Negotiation teams in 20 countries
The senior State Department official said they expected to sign some of the bilateral compacts in early December. They noted that negotiation teams had visited 20 countries in the preceding days. They also said diplomats had been engaging on the ground in another 50 countries.
In addition to the bilateral agreements, the official said the strategy also includes “globally managed programs, particularly in the global health security space, responding to epidemics” and partnerships with organizations like the Global Fund.
They did not say which countries were close to finalizing agreements but said they aimed “to reach nearly all of the traditional health recipient countries, absent ones like South Africa, where there’s obviously a unique political dynamic.” The Trump administration has an extremely tense relationship with South Africa and has made unfounded accusations about genocide being committed there against White Afrikaners.
“What we’ve heard in a lot of these negotiations, as we go out there, the countries are really excited to be brought to the table, and for them to be taking over private responsibility for their healthcare system,” they said.
The senior State Department official said they had run successful pilot programs in Kenya, Zambia, and Nigeria.
The bilateral agreements will last for five years, but the specifics of the deals would be different based on each country, the official said. Some elements, such as data sharing, might be longer.
“We’re going to structure it like a modern private-sector contract,” the senior State Department official told CNN in a recent interview.
They want to “help incentivize countries to move towards the type of healthcare system that will allow them to develop and also deepen connections to the United States and create opportunities for US businesses,” they said.
Tuesday’s announcement of the “up to $150 million” for the drone company underscored the emphasis on creating opportunities for American businesses.
The data sharing element has raised some concerns among aid officials. A source told CNN that the standard compact asks countries to share their epidemiological data for 25 years, but some countries have negotiated fewer years of data transmission.

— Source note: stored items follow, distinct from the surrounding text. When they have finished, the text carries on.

import Mathlib
import Summits.Ventures.PercRepro2.EightTypedAbstract
import Summits.Ventures.PercRepro2.EightTypedDomLeaf

/-!
# Eight typed edges, IX.D: kernel group `EightTypedDomShards233` of the domain-restricted rung (blind cell PercRepro2, night-3 g10/g11, 2026-08-26)

The `decide +kernel` units of plan8d.json (night-3 g11: the plan re-costed at the measured ≈ 8.5 s per tested leaf on the three served
guards of `okQ8Dom`, 7,199 tested leaves) packed into this file (leaf units ≤ 8 tested / ≤ 20 full leaves, joins over the candidate
lists of their split prefixes), for the leaf test `okQ8Dom`; elaborated sequentially (`Elab.async false`: the parallel elaboration of
the real tests exhausts the farm node's thread/memory budget).
-/

set_option Elab.async false
set_option maxHeartbeats 0
set_option maxRecDepth 100000

namespace Summit.Ventures.PercRepro2

open UnionCluster

namespace CovForm

namespace TwoTyped

open OneTyped

section EightTypedDomShards233

/-- the prefix `1 2 3 4 0 3 1 2 1 3 1 12 2 12` (depth 14) as a kernel fact. -/
theorem sh8D_1_2_3_4_0_3_1_2_1_3_1_12_2_12 : csh8_14 okQ8Dom 1 2 3 4 0 3 1 2 1 3 1 12 2 12 = true := by decide +kernel
/-- the prefix `1 2 3 4 0 3 0 8 1 8 2 4 2 8` (depth 14) as a kernel fact. -/
theorem sh8D_1_2_3_4_0_3_0_8_1_8_2_4_2_8 : csh8_14 okQ8Dom 1 2 3 4 0 3 0 8 1 8 2 4 2 8 = true := by decide +kernel
/-- the prefix `1 2 3 4 0 3 0 8 1 3 2 3 2 8` (depth 14) as a kernel fact. -/
theorem sh8D_1_2_3_4_0_3_0_8_1_3_2_3_2_8 : csh8_14 okQ8Dom 1 2 3 4 0 3 0 8 1 3 2 3 2 8 = true := by decide +kernel
/-- the prefix `1 2 3 4 0 3 0 8 1 2 2 3 2 8` (depth 14) as a kernel fact. -/
theorem sh8D_1_2_3_4_0_3_0_8_1_2_2_3_2_8 : csh8_14 okQ8Dom 1 2 3 4 0 3 0 8 1 2 2 3 2 8 = true := by decide +kernel
/-- the prefix `1 2 3 4 0 3 0 8 1 2 1 8 2 8` (depth 14) as a kernel fact. -/
theorem sh8D_1_2_3_4_0_3_0_8_1_2_1_8_2_8 : csh8_14 okQ8Dom 1 2 3 4 0 3 0 8 1 2 1 8 2 8 = true := by decide +kernel
/-- the prefix `1 2 3 4 0 3 0 8 1 2 1 3 2 8` (depth 14) as a kernel fact. -/
theorem sh8D_1_2_3_4_0_3_0_8_1_2_1_3_2_8 : csh8_14 okQ8Dom 1 2 3 4 0 3 0 8 1 2 1 3 2 8 = true := by decide +kernel

end EightTypedDomShards233

end TwoTyped

end CovForm

end Summit.Ventures.PercRepro2
/-- **Item 19922 `MultUpperHalfAtTwo` ⟸ SIX roads + residual, non-split control display abstract** (FULLY-QUALIFIED
type; extends `multUpperHalfAtTwo_of_fourRoads_of_eulerChar`, p430028, by the two SPLIT roads). PRINT ×7 {A236 `h41sp`,
`hmod`, `hGZK`, `hCassels`, `h514`, `hC`, `hCT`} + `hECns` (the non-split control display for every curve) + MEMO ×6
{`hKato` (Kato `⊗ℚ`, PROOF-MULT RC-2), `hGS` (PROOF-GS2 RC-4), `hKint` / `hK1` (T-KATO2-NSMULT sharp / slack one,
PROOF-KATO2MULT RC-32), `hKintSp` (T-KATO2-SPMULT sharp, `O1.KatoDivisibilityAtTwoSplitMultInt` for every curve) /
`hK1sp` (the same at slack one, spelled out; PROOF-KATO2SPLIT, RC requested)} + the residual `hoff`: the upper half
at every `X₀(N)`-optimal non-CM rank-`0` curve multiplicative at `2` OFF the six roads — (i) `μ = 0`, (ii) Prop 5.14,
(iii) non-split ∧ surjective ∧ `Δ < 0`, (iv) non-split ∧ surjective ∧ `ord₂ #Ш_an` even, (v) split ∧ surjective ∧
`Δ < 0`, (vi) split ∧ surjective ∧ `ord₂ #Ш_an` even ⟹ `MultUpperHalfAtTwo`. Optimal member by
`X12.exists_isIsogenous_optimal`, period datum PRINT there, case split, Cassels transport; else `hoff`. A partition
certificate, not a proof of the item (census: 1 775 / 1 969 r0 classes on a road, residual 194 = 52 small image +
142 «neither»). [cite: Kato2004Asterisque, Thm. 17.4 (p. 273) and 17.11–17.13] [cite: GreenbergLNM1716, Prop. 5.13, Prop. 5.14 (pp. 120–122) and §4 pp. 112–113]
[cite: Cesnavicius2018, Thm. 1.2] [cite: SilvermanAEC2009, Thm. X.4.14] [cite: Cassels1965ArithmeticVIII] [cite: Miller2011LMS, Def. 1.1] -/
theorem multUpperHalfAtTwo_of_sixRoads_of_eulerChar
    (hKato : ∀ (W : WeierstrassCurve ℚ) [W.IsElliptic] [W.IsGloballyMinimal],
      ¬ W.HasCM → Mult W 2 → O1.KatoMultiplicativeDivisibilityRat W 2)
    (hECns : ∀ (W : WeierstrassCurve ℚ) [W.IsElliptic] [W.IsGloballyMinimal],
      O1.TwoAdicEulerCharRankZeroNonsplitMult W 0)
    (h41sp : thm41Analogue_charValue_rankZero_split_baseChange_anyPrime)
    (hmod : nonempty_modularParametrizationData)
    (hGZK : rank_eq_analyticRank_of_analyticRank_le_one)
    (hCassels : bsdRHS_eq_of_isIsogenous)
    (h514 : prop514_isTorsion_mu_eq_zero_two)
    (hC : cesnavicius_not_two_dvd_maninConstant_of_two_dvd_level)
    (hCT : WeierstrassCurve.exists_casselsTate_pairing (K := ℚ))
    (hGS : ∀ (W : WeierstrassCurve ℚ) [W.IsElliptic] [W.IsGloballyMinimal],
      W.HasSplitMultiplicativeReductionAtPrime 2 → greenberg_stevens (W := W) (p := 2))
    (hKint : ∀ (W : WeierstrassCurve ℚ) [W.IsElliptic] [W.IsGloballyMinimal],
      O1.KatoDivisibilityAtTwoNonsplitMultInt W)
    (hK1 : ∀ (W : WeierstrassCurve ℚ) [W.IsElliptic] [W.IsGloballyMinimal] {N : ℕ} [NeZero N]
      (f : CuspForm (Gamma0 N) 2) (L : PowerSeries ℚ_[2]), O1.KatoDivisibilityAtTwoMultUpTo W 1 f (-1) L)
    (hKintSp : ∀ (W : WeierstrassCurve ℚ) [W.IsElliptic] [W.IsGloballyMinimal],
      O1.KatoDivisibilityAtTwoSplitMultInt W)
    (hK1sp : ∀ (W : WeierstrassCurve ℚ) [W.IsElliptic] [W.IsGloballyMinimal],
      Mult W 2 → W.HasSplitMultiplicativeReductionAtPrime 2 → O1.TwoAdicSurjective W →
      ∀ (κ : ZpExtension ℚ 2) (γ : Field.absoluteGaloisGroup ℚ), κ.IsCyclotomic → κ.IsTopGenerator γ →
      IsCyclotomicVariable 2 γ →
      ∀ [NeZero (W.conductorNorm ℤ)] (f : CuspForm (Gamma0 (W.conductorNorm ℤ)) 2), IsNewformOf W f →
      ∀ ϖ : ℚ, (ϖ : ℝ) * W.realPeriodRat = plusPeriod f →
      ∀ L : PowerSeries ℚ_[2], IsSplitMultPAdicLFunctionOf f 2 L → ∀ D : W.SelmerDualData κ γ,
        D.IsTorsion ∧ ∃ g ∈ D.charIdeal,
          iwasawaToPowerSeries 2 (PowerSeries.X * g) = PowerSeries.C ((2 * ϖ : ℚ) : ℚ_[2]) * L)
    (hoff : ∀ (W₀ : WeierstrassCurve ℚ) [W₀.IsElliptic] [W₀.IsGloballyMinimal]
      [NeZero (W₀.conductorNorm ℤ)], ¬ W₀.HasCM → W₀.analyticRank = 0 → Mult W₀ 2 →
      ∀ D₀ : ModularParametrizationData W₀ (W₀.conductorNorm ℤ), Zhai2021.IsOptimalDatum W₀ D₀ →
      (¬ ∀ (κ : ZpExtension ℚ 2) (γ : Field.absoluteGaloisGroup ℚ), κ.IsCyclotomic →
          κ.IsTopGenerator γ → IsCyclotomicVariable 2 γ → ∀ D : W₀.SelmerDualData κ γ, D.mu = 0) →
      (¬ ∃ x y : ℚ, W₀.toAffine.Equation x y ∧ 2 * y + W₀.a₁ * x + W₀.a₃ = 0 ∧
          ((TwoTorsionRamifiedAtTwo x ∧ ¬ TwoTorsionOdd W₀ x) ∨
            (TwoTorsionOdd W₀ x ∧ ¬ TwoTorsionRamifiedAtTwo x))) →
      ¬ (¬ W₀.HasSplitMultiplicativeReductionAtPrime 2 ∧ O1.TwoAdicSurjective W₀ ∧ W₀.Δ < 0) →
      ¬ (¬ W₀.HasSplitMultiplicativeReductionAtPrime 2 ∧ O1.TwoAdicSurjective W₀ ∧
          ∃ q : ℚ, shaAn W₀ = (q : ℂ) ∧ Even (padicValRat 2 q)) →
      ¬ (W₀.HasSplitMultiplicativeReductionAtPrime 2 ∧ O1.TwoAdicSurjective W₀ ∧ W₀.Δ < 0) →
      ¬ (W₀.HasSplitMultiplicativeReductionAtPrime 2 ∧ O1.TwoAdicSurjective W₀ ∧
          ∃ q : ℚ, shaAn W₀ = (q : ℂ) ∧ Even (padicValRat 2 q)) →
      MissingUpperBoundAt W₀ 2) :
    Summit.BirchSwinnertonDyer.BirchSwinnertonDyer.Theses.ByReductionTypeAtTwo.MultUpperHalfAtTwo := by
  unfold Summit.BirchSwinnertonDyer.BirchSwinnertonDyer.Theses.ByReductionTypeAtTwo.MultUpperHalfAtTwo
  intro W _ _ _ hr hmult
  have hnf : exists_isNewformOf := exists_isNewformOf_of_nonempty_modularParametrizationData hmod
  obtain ⟨W₀, hE₀, hM₀, hN₀, D₀, hiso, -, hopt⟩ :=
    Summit.BirchSwinnertonDyer.Rank1Residual.X12.exists_isIsogenous_optimal hnf W
  have hmult₀ : Mult W₀ 2 :=
    Summit.BirchSwinnertonDyer.Rank1Residual.X2.IsogenyQuotientLine.hasMultiplicativeReductionAtPrime_of_isIsogenous
      hiso hmult
  have hr₀ : W₀.analyticRank = 0 := (analyticRank_eq_of_isIsogenous' hiso).symm.trans hr
  have hcm₀ : ¬ W₀.HasCM := fun h ↦ Rank1Residual.not_mult_of_hasCM W₀ h 2 hmult₀
  -- the period datum at the optimal curve is PRINT
  have hper₀ : ∀ [NeZero (W₀.conductorNorm ℤ)] (f : CuspForm (Gamma0 (W₀.conductorNorm ℤ)) 2),
      IsNewformOf W₀ f → ∀ ϖ : ℚ, (ϖ : ℝ) * W₀.realPeriodRat = plusPeriod f → 0 ≤ padicValRat 2 ϖ :=
    fun f hf ϖ hϖ ↦ (padicValRat_periodRatio_eq_zero_of_isOptimalDatum hC W₀ hmult₀ D₀ hopt f hf ϖ hϖ).ge
  refine missingUpperBoundAt_two_of_isogenous_member hmod hGZK hCassels W hr W₀ hiso ?_
  -- road (i): `μ = 0` at `W₀`
  by_cases hμ₀ : ∀ (κ : ZpExtension ℚ 2) (γ : Field.absoluteGaloisGroup ℚ), κ.IsCyclotomic →
      κ.IsTopGenerator γ → IsCyclotomicVariable 2 γ → ∀ D : W₀.SelmerDualData κ γ, D.mu = 0
  · exact missingUpperBoundAt_two_mult_of_mu_eq_zero_of_eulerChar W₀ (hKato W₀ hcm₀ hmult₀) (hECns W₀) h41sp
      hmod hGZK (hGS W₀) hμ₀ hper₀ hr₀ hmult₀
  -- road (ii): a Prop-5.14 datum at `W₀` (then `μ = 0` is PRINT)
  by_cases h514₀ : ∃ x y : ℚ, W₀.toAffine.Equation x y ∧ 2 * y + W₀.a₁ * x + W₀.a₃ = 0 ∧
      ((TwoTorsionRamifiedAtTwo x ∧ ¬ TwoTorsionOdd W₀ x) ∨
        (TwoTorsionOdd W₀ x ∧ ¬ TwoTorsionRamifiedAtTwo x))
  · obtain ⟨x, y, hP, h2, hΦ⟩ := h514₀
    exact missingUpperBoundAt_two_mult_of_mu_eq_zero_of_eulerChar W₀ (hKato W₀ hcm₀ hmult₀) (hECns W₀) h41sp
      hmod hGZK (hGS W₀) (fun _ _ hκ hγ _ D ↦ (h514.of_mult W₀ hmult₀ hP h2 hΦ hκ hγ D).2) hper₀ hr₀ hmult₀
  -- road (iii): the sharp non-split door
  by_cases hdoor : ¬ W₀.HasSplitMultiplicativeReductionAtPrime 2 ∧ O1.TwoAdicSurjective W₀ ∧ W₀.Δ < 0
  · exact missingUpperBoundAt_two_nonsplit_of_katoInt_of_eulerChar W₀ (hECns W₀) hmod hGZK (hKint W₀) hper₀ hr₀
      hmult₀ hdoor.1 hdoor.2.1 hdoor.2.2
  -- road (iv): non-split slack one + parity
  by_cases hpar : ¬ W₀.HasSplitMultiplicativeReductionAtPrime 2 ∧ O1.TwoAdicSurjective W₀ ∧
      ∃ q : ℚ, shaAn W₀ = (q : ℂ) ∧ Even (padicValRat 2 q)
  · exact missingUpperBoundAt_two_nonsplit_of_katoMultUpTo_one_of_even_of_eulerChar W₀ (hECns W₀) hmod hGZK
      hCT hC (fun f L ↦ hK1 W₀ f L) hr₀ hmult₀ hpar.1 hpar.2.1 hpar.2.2
  -- road (v): the sharp split door
  by_cases hdoorSp : W₀.HasSplitMultiplicativeReductionAtPrime 2 ∧ O1.TwoAdicSurjective W₀ ∧ W₀.Δ < 0
  · exact O1.missingUpperBoundAt_two_split_of_katoInt W₀ h41sp (hGS W₀ hdoorSp.1) hmod hGZK (hKintSp W₀) hr₀ hmult₀
      hdoorSp.1 hdoorSp.2.1 hdoorSp.2.2
  -- road (vi): split slack one + parity
  by_cases hparSp : W₀.HasSplitMultiplicativeReductionAtPrime 2 ∧ O1.TwoAdicSurjective W₀ ∧
      ∃ q : ℚ, shaAn W₀ = (q : ℂ) ∧ Even (padicValRat 2 q)
  · exact missingUpperBoundAt_two_split_of_katoUpToOne_of_even W₀ h41sp (hGS W₀ hparSp.1) hmod hGZK hCT hC
      (hK1sp W₀ hmult₀ hparSp.1 hparSp.2.1) hr₀ hmult₀ hparSp.1 hparSp.2.1 hparSp.2.2
  -- off the six roads
  exact hoff W₀ hcm₀ hr₀ hmult₀ D₀ hopt hμ₀ h514₀ hdoor hpar hdoorSp hparSp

“It’s not a data-sharing agreement. It’s a data-giving agreement,” one senior aid worker said, expressing concerns that the information could be used to give a non-competitive advantage to American pharmaceutical companies, with new drugs and vaccinations not guaranteed to benefit countries most in need.
“It’s a lot more transactional than we’ve been before,” a senior government official working in global health told CNN. “For many years, we’ve criticized China for giving foreign aid that’s very transactional, very self-serving, traps countries into agreements that go beyond the amount of support they get, and this feels like we’re leaning into that kind of a posture.”